In order to explore the therapeutic effect of MPH-220 on gait disturbance after brain injury, the researchers used the recently developed animal model of spastic cerebral palsy for in-depth research (Figure A). They let rats with convulsions move for 15 minutes in a plastic box 80cm long and 80cm wide. Under the box is a piece of 8mm thick transparent plexiglass with a gait sensor installed underneath, which can record the gait of the mouse ( Figure B).
The researchers separately analyzed the effects of MPH-220 treatment on each animal. Rat A cannot use its right forelimb and left hind limb normally due to spasm, so it can only turn in a single direction along the right side. However, 40 minutes after MPH-220 administration, the gait of this rat’s hind limbs can be clearly seen With obvious improvement, the proportion of left turns is gradually increasing, and it can increase to 51% after 3 hours of treatment (Figure C).
The symptoms of rat C are that it cannot use both hind limbs, and the right hind limb will fall to the ground or twitch from time to time. After the researchers administered MPH-220 to rat C, they found that the frequency of falling and convulsions in this rat 3 hours and 5 hours after the administration decreased significantly, while the left and right feet landed on the ground.
The frequency also gradually increased (Figure D), thus proving the therapeutic effect of MPH-220 on this type of gait disorder. In the case of rat D, the right hind leg cannot be used, which makes it impossible for its limbs and paws to be properly positioned on the ground.
The researchers traced the gait of the mouse after MPH-220 administration and found that, compared with the healthy group, the mouse can begin to use both hind limbs normally after 5 hours of administration, and the gait gradually It has become normal (Figure E, F). These few examples show that MPH-220 does have obvious effects in improving gait disorders caused by brain injury.
Finally, the researchers focused on the changes in the spasm-related gait components caused by treatment through deep learning based on neural networks and principal component analysis. For the ground motion of all animals during 15 minutes of free movement in the open field test, the researchers used 28 parameters to characterize the three-dimensional position of the animal’s limbs and body axis under three motion speed states, and then based on the posture estimation deep learning algorithm.
Quantify motion characteristics and expose these characteristics in principal component analysis (PCA). PCA contains three main components PC1, PC2 and PC3, among which PC1 is significantly different from the healthy range, which indicates that the spastic walking asymmetry caused by pyramidal tract injury is reflected in the main gait components (Figure A). Most importantly, MPH-220 treatment significantly reduced the PC1 score, which confirmed that MPH-220 improved the gait pattern of the treated animals to make it consistent with the gait pattern of healthy rats (Figure A).
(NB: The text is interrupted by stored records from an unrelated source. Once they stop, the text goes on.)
/-- **THEOREM (set-target `D₀`): for target sets `O ⊆ O'` and all `x, u, v`,
`0 ≤ det[[1,K(x,O'),K(x,O∪v)],[1,K(xu,O'),K(xu,O∪v)],[1,K(xuv,O'),K(xuv,O∪v)]]`**, i.e.
`K(x,Ov)·[K(xu,O') − K(xuv,O')] ≤ K(xu,Ov)·[K(x,O') − K(xuv,O')]` (`K(xuv,Ov) = 0`).  In words: given `x ↮ O∪v`, the probability that
`u` also avoids `O∪v` times ... — the source `v` reaches the bigger set `O'` while `x,u` do not, compared between the worlds
`{x ↮ O'}` and `{xu ↮ O'}`.  vdBHK Thm 1.3 for the source set `O'∪{v}` given `O'∪v ↮ x` + containment + `RR₂`.  The case
`O = O' = {o}` is `Consts.chainRule_voAvoid_noTarget` (`D₀`); `O = {o} ⊂ O' = {o,z}` is the piece `d₂` and `O = O' = {o,z}` the piece
`d₂₃` of the pendant peel below. [cite: VandenbergHaggstromKahn2005, Thm. 1.3 (p. 6) with Remark 1 after Thm. 1.2 (p. 5), Thm. 1.5 (p. 7)] -/
theorem chainMinor_midSetTarget_noAvoid (w : Sym2 V → unitInterval) (x u v : V) {O O' : Set V} (hOO' : O ⊆ O') :
    0 ≤ Matrix.det !![
      (1 : ℝ), 𝕂[w](({x} : Set V), O'), 𝕂[w](({x} : Set V), insert v O);
      1, 𝕂[w](({x, u} : Set V), O'), 𝕂[w](({x, u} : Set V), insert v O);
      1, 𝕂[w](({x, u, v} : Set V), O'), 𝕂[w](({x, u, v} : Set V), insert v O)] := by
  classical
  set μ := prodBernoulli w with hμ
  have hmeas : ∀ T : Set (BondConfig V), MeasurableSet T := fun _ => MeasurableSet.of_discrete
  -- names
  set p := 𝕂[w](({x} : Set V), insert v O) with hp
  set s := 𝕂[w](({x, u} : Set V), insert v O) with hs
  set p' := 𝕂[w](({x} : Set V), insert v O') with hp'
  set s' := 𝕂[w](({x, u} : Set V), insert v O') with hs'
  set c := 𝕂[w](({x} : Set V), O') with hc
  set t := 𝕂[w](({x, u} : Set V), O') with ht
  set zz := 𝕂[w](({x, u, v} : Set V), O') with hzz
  have hK3 : 𝕂[w](({x, u, v} : Set V), insert v O) = 0 :=
    real_avoid_eq_zero_of_mem w (show v ∈ ({x, u, v} : Set V) by simp) (mem_insert v O)
  -- the events of the set source `O' ∪ {v}` avoiding `x`
  set Sv : Set V := insert v O' with hSv
  set D : Set (BondConfig V) := {ω | ∀ s₁ ∈ Sv, ∀ t₁ ∈ ({x} : Set V), ¬ (openGraph ω).Reachable s₁ t₁} with hD
  set W : Set (BondConfig V) := {ω | ∃ s₁ ∈ ({v} : Set V), ∃ a ∈ O', (openGraph ω).Reachable s₁ a} with hW
  set U : Set (BondConfig V) := {ω | ∃ s₁ ∈ Sv, ∃ a ∈ ({u} : Set V), (openGraph ω).Reachable s₁ a} with hU
  have key := real_avoid_conn_notConn_mul_le w Sv ({x} : Set V) (S₁ := {v}) (S₂ := Sv)
    (singleton_subset_iff.2 (mem_insert v O')) subset_rfl O' ({u} : Set V)
  change μ.real (D ∩ W ∩ Uᶜ) * μ.real D ≤ μ.real (D ∩ W) * μ.real (D ∩ Uᶜ) at key
  -- identify `μ(D) = p'`, `μ(D ∩ Uᶜ) = s'`, `μ(D ∩ W ∩ Uᶜ) = t − zz`, `μ(D ∩ W) ≤ c − zz`
  have hDp : μ.real D = p' := by rw [hp', hD, setOf_avoid_comm]
  have hDU : D ∩ Uᶜ = {ω : BondConfig V | ∀ s₁ ∈ ({x, u} : Set V), ∀ t₁ ∈ Sv, ¬ (openGraph ω).Reachable s₁ t₁} := by
    ext ω
    constructor
    · rintro ⟨h1, h2⟩ s₁ hs₁ t₁ ht₁ hr
      rcases mem_insert_iff.1 hs₁ with h | h
      · rw [h] at hr
        exact h1 t₁ ht₁ x (mem_singleton x) hr.symm
      · rw [mem_singleton_iff.1 h] at hr
        exact h2 ⟨t₁, ht₁, u, mem_singleton u, hr.symm⟩
    · intro h
      refine ⟨fun s₁ hs₁ t₁ ht₁ hr => ?_, fun ⟨s₁, hs₁, a, ha, hr⟩ => ?_⟩
      · rw [mem_singleton_iff.1 ht₁] at hr
        exact h x (mem_insert _ _) s₁ hs₁ hr.symm
      · rw [mem_singleton_iff.1 ha] at hr
        exact h u (mem_insert_of_mem _ (mem_singleton u)) s₁ hs₁ hr.symm
  have hDUs : μ.real (D ∩ Uᶜ) = s' := by rw [hDU]
  have hsub32 : {ω : BondConfig V | ∀ s₁ ∈ ({x, u, v} : Set V), ∀ t₁ ∈ O', ¬ (openGraph ω).Reachable s₁ t₁} ⊆
      {ω : BondConfig V | ∀ s₁ ∈ ({x, u} : Set V), ∀ t₁ ∈ O', ¬ (openGraph ω).Reachable s₁ t₁} := by
    intro ω h s₁ hs₁ t₁ ht₁
    exact h s₁ (by simp only [mem_insert_iff, mem_singleton_iff] at hs₁ ⊢; tauto) t₁ ht₁
  have hsub31 : {ω : BondConfig V | ∀ s₁ ∈ ({x, u, v} : Set V), ∀ t₁ ∈ O', ¬ (openGraph ω).Reachable s₁ t₁} ⊆
      {ω : BondConfig V | ∀ s₁ ∈ ({x} : Set V), ∀ t₁ ∈ O', ¬ (openGraph ω).Reachable s₁ t₁} := by
    intro ω h s₁ hs₁ t₁ ht₁
    exact h s₁ (by simp only [mem_insert_iff, mem_singleton_iff] at hs₁ ⊢; tauto) t₁ ht₁
  have hvS3 : v ∈ ({x, u, v} : Set V) := by simp
  have hDWU : {ω : BondConfig V | ∀ s₁ ∈ ({x, u} : Set V), ∀ t₁ ∈ O', ¬ (openGraph ω).Reachable s₁ t₁} \
      {ω : BondConfig V | ∀ s₁ ∈ ({x, u, v} : Set V), ∀ t₁ ∈ O', ¬ (openGraph ω).Reachable s₁ t₁} = D ∩ W ∩ Uᶜ := by
    ext ω
    constructor
    · rintro ⟨h2, h3⟩
      have hx : ∀ t₁ ∈ O', ¬ (openGraph ω).Reachable x t₁ := h2 x (mem_insert _ _)
      have hu : ∀ t₁ ∈ O', ¬ (openGraph ω).Reachable u t₁ := h2 u (mem_insert_of_mem _ (mem_singleton u))
      obtain ⟨a, ha, hva⟩ : ∃ a ∈ O', (openGraph ω).Reachable v a := by
        by_contra hcon
        apply h3
        intro s₁ hs₁ t₁ ht₁
        rcases mem_insert_iff.1 hs₁ with h | h
        · rw [h]; exact hx t₁ ht₁
        rcases mem_insert_iff.1 h with h' | h'
        · rw [h']; exact hu t₁ ht₁
        · rw [mem_singleton_iff.1 h']; exact fun hr => hcon ⟨t₁, ht₁, hr⟩
      refine ⟨⟨?_, ?_⟩, ?_⟩
      · intro s₁ hs₁ t₁ ht₁ hr
        rw [mem_singleton_iff.1 ht₁] at hr
        rcases mem_insert_iff.1 hs₁ with h | h
        · rw [h] at hr; exact hx a ha (hr.symm.trans hva)
        · exact hx s₁ h hr.symm
      · exact ⟨v, mem_singleton v, a, ha, hva⟩
      · rintro ⟨s₁, hs₁, b, hb, hr⟩
        rw [mem_singleton_iff.1 hb] at hr
        rcases mem_insert_iff.1 hs₁ with h | h
        · rw [h] at hr; exact hu a ha (hr.symm.trans hva)
        · exact hu s₁ h hr.symm
    · rintro ⟨⟨hDω, ⟨s₁, hs₁, a, ha, hva⟩⟩, hUω⟩
      rw [mem_singleton_iff.1 hs₁] at hva
      refine ⟨?_, ?_⟩
      · intro s₂ hs₂ t₁ ht₁ hr
        rcases mem_insert_iff.1 hs₂ with h | h
        · rw [h] at hr
          exact hDω t₁ (mem_insert_of_mem _ ht₁) x (mem_singleton x) hr.symm
        · rw [mem_singleton_iff.1 h] at hr
          exact hUω ⟨t₁, mem_insert_of_mem _ ht₁, u, mem_singleton u, hr.symm⟩
      · intro h3
        exact h3 v hvS3 a ha hva
  have hDWUr : μ.real (D ∩ W ∩ Uᶜ) = t - zz := by
    rw [ht, hzz, ← measureReal_sdiff hsub32 (hmeas _), hDWU]
  have hDW : μ.real (D ∩ W) ≤ c - zz := by
    have hsub2 : D ∩ W ⊆ {ω : BondConfig V | ∀ s₁ ∈ ({x} : Set V), ∀ t₁ ∈ O', ¬ (openGraph ω).Reachable s₁ t₁} \
        {ω : BondConfig V | ∀ s₁ ∈ ({x, u, v} : Set V), ∀ t₁ ∈ O', ¬ (openGraph ω).Reachable s₁ t₁} := by
      rintro ω ⟨hDω, ⟨s₁, hs₁, a, ha, hva⟩⟩
      rw [mem_singleton_iff.1 hs₁] at hva
      refine ⟨fun s₂ hs₂ t₁ ht₁ hr => ?_, fun h3 => h3 v hvS3 a ha hva⟩
      rw [mem_singleton_iff.1 hs₂] at hr
      exact hDω t₁ (mem_insert_of_mem _ ht₁) x (mem_singleton x) hr.symm
    rw [hc, hzz, ← measureReal_sdiff hsub31 (hmeas _)]
    exact measureReal_mono hsub2
  -- vdBHK in the form `p' (t − zz) ≤ (c − zz) s'`
  have htz0 : 0 ≤ t - zz := by rw [← hDWUr]; exact measureReal_nonneg
  have htzp : t - zz ≤ p' := by rw [← hDWUr, ← hDp]; exact measureReal_mono (fun ω h => h.1.1)
  have hs'0 : 0 ≤ s' := measureReal_nonneg
  have hineq : p' * (t - zz) ≤ (c - zz) * s' := by
    rw [← hDp, ← hDWUr, ← hDUs]
    calc μ.real D * μ.real (D ∩ W ∩ Uᶜ) = μ.real (D ∩ W ∩ Uᶜ) * μ.real D := mul_comm _ _
      _ ≤ μ.real (D ∩ W) * μ.real (D ∩ Uᶜ) := key
      _ ≤ (c - zz) * μ.real (D ∩ Uᶜ) := mul_le_mul_of_nonneg_right hDW measureReal_nonneg
  -- reverse regularity `p s' ≤ p' s`
  have hrr : p * s' ≤ p' * s :=
    disconnect_rr2 w (show ({x} : Set V) ⊆ ({x, u} : Set V) from singleton_subset_iff.2 (mem_insert _ _))
      (insert_subset_insert hOO')
  have hp0 : 0 ≤ p := measureReal_nonneg
  have hs0 : 0 ≤ s := measureReal_nonneg
  have hczz : 0 ≤ c - zz := le_trans measureReal_nonneg hDW
  have hdet : Matrix.det !![(1 : ℝ), c, p; 1, t, s; 1, zz, 𝕂[w](({x, u, v} : Set V), insert v O)] = s * (c - zz) - p * (t - zz) := by
    rw [det3_oneCol, hK3]; ring
  rw [hdet]
  rcases eq_or_lt_of_le (show 0 ≤ p' from measureReal_nonneg) with hp'0 | hp'pos
  · have htz : t - zz = 0 := le_antisymm (by rw [hp'0]; exact htzp) htz0
    rw [htz, mul_zero, sub_zero]; exact mul_nonneg hs0 hczz
  · -- multiply through by `p' > 0`
    have h1 : p' * (p * (t - zz)) ≤ p' * (s * (c - zz)) := by
      calc p' * (p * (t - zz)) = p * (p' * (t - zz)) := by ring
        _ ≤ p * ((c - zz) * s') := mul_le_mul_of_nonneg_left hineq hp0
        _ = (c - zz) * (p * s') := by ring
        _ ≤ (c - zz) * (p' * s) := mul_le_mul_of_nonneg_left hrr hczz
        _ = p' * (s * (c - zz)) := by ring
    nlinarith [le_of_mul_le_mul_left h1 hp'pos]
When the researchers analyzed the three speed states separately, they found that the vertebral tract injury mainly affects PC1 in the slow and medium speed states, and PC2 and PC3 in the fast state. After treatment with MPH-220, the scores of PC1 in the slow-moderate state and PC3 in the fast state have been significantly improved, gradually tending to the normal range (Figure B). Next, the researchers identified the main parameters that can have a significant impact on PC1 and PC3 in slow, medium and fast states.
The analysis shows that under low and medium speeds, MPH-220 has the greatest impact on the volume of the ellipsoid representing the position of the rat’s paw and the distance between their centers. On the other hand, in the fast state, MPH-220 has the most obvious effect on the ellipsoid angle, which indicates that the treated rats can keep their legs close to the body axis, similar to a healthy running mode (Figure C, D, E). These results further confirm that MPH-220 can treat the spastic component of abnormal movement after brain injury, and shows a promising potential to effectively solve the unmet medical needs in anti-spasm treatment.
In general, the data of this study show that the small molecule inhibitor MPH-220 can specifically act on the rapid skeletal muscle myosin 2 subtype, has good pharmacological properties, and does not affect the nervous system and heart The vascular system causes side effects and is expected to become a new generation of antispasmodic drugs with high safety and potential that can improve the quality of life of patients with muscle spasm and muscle stiffness.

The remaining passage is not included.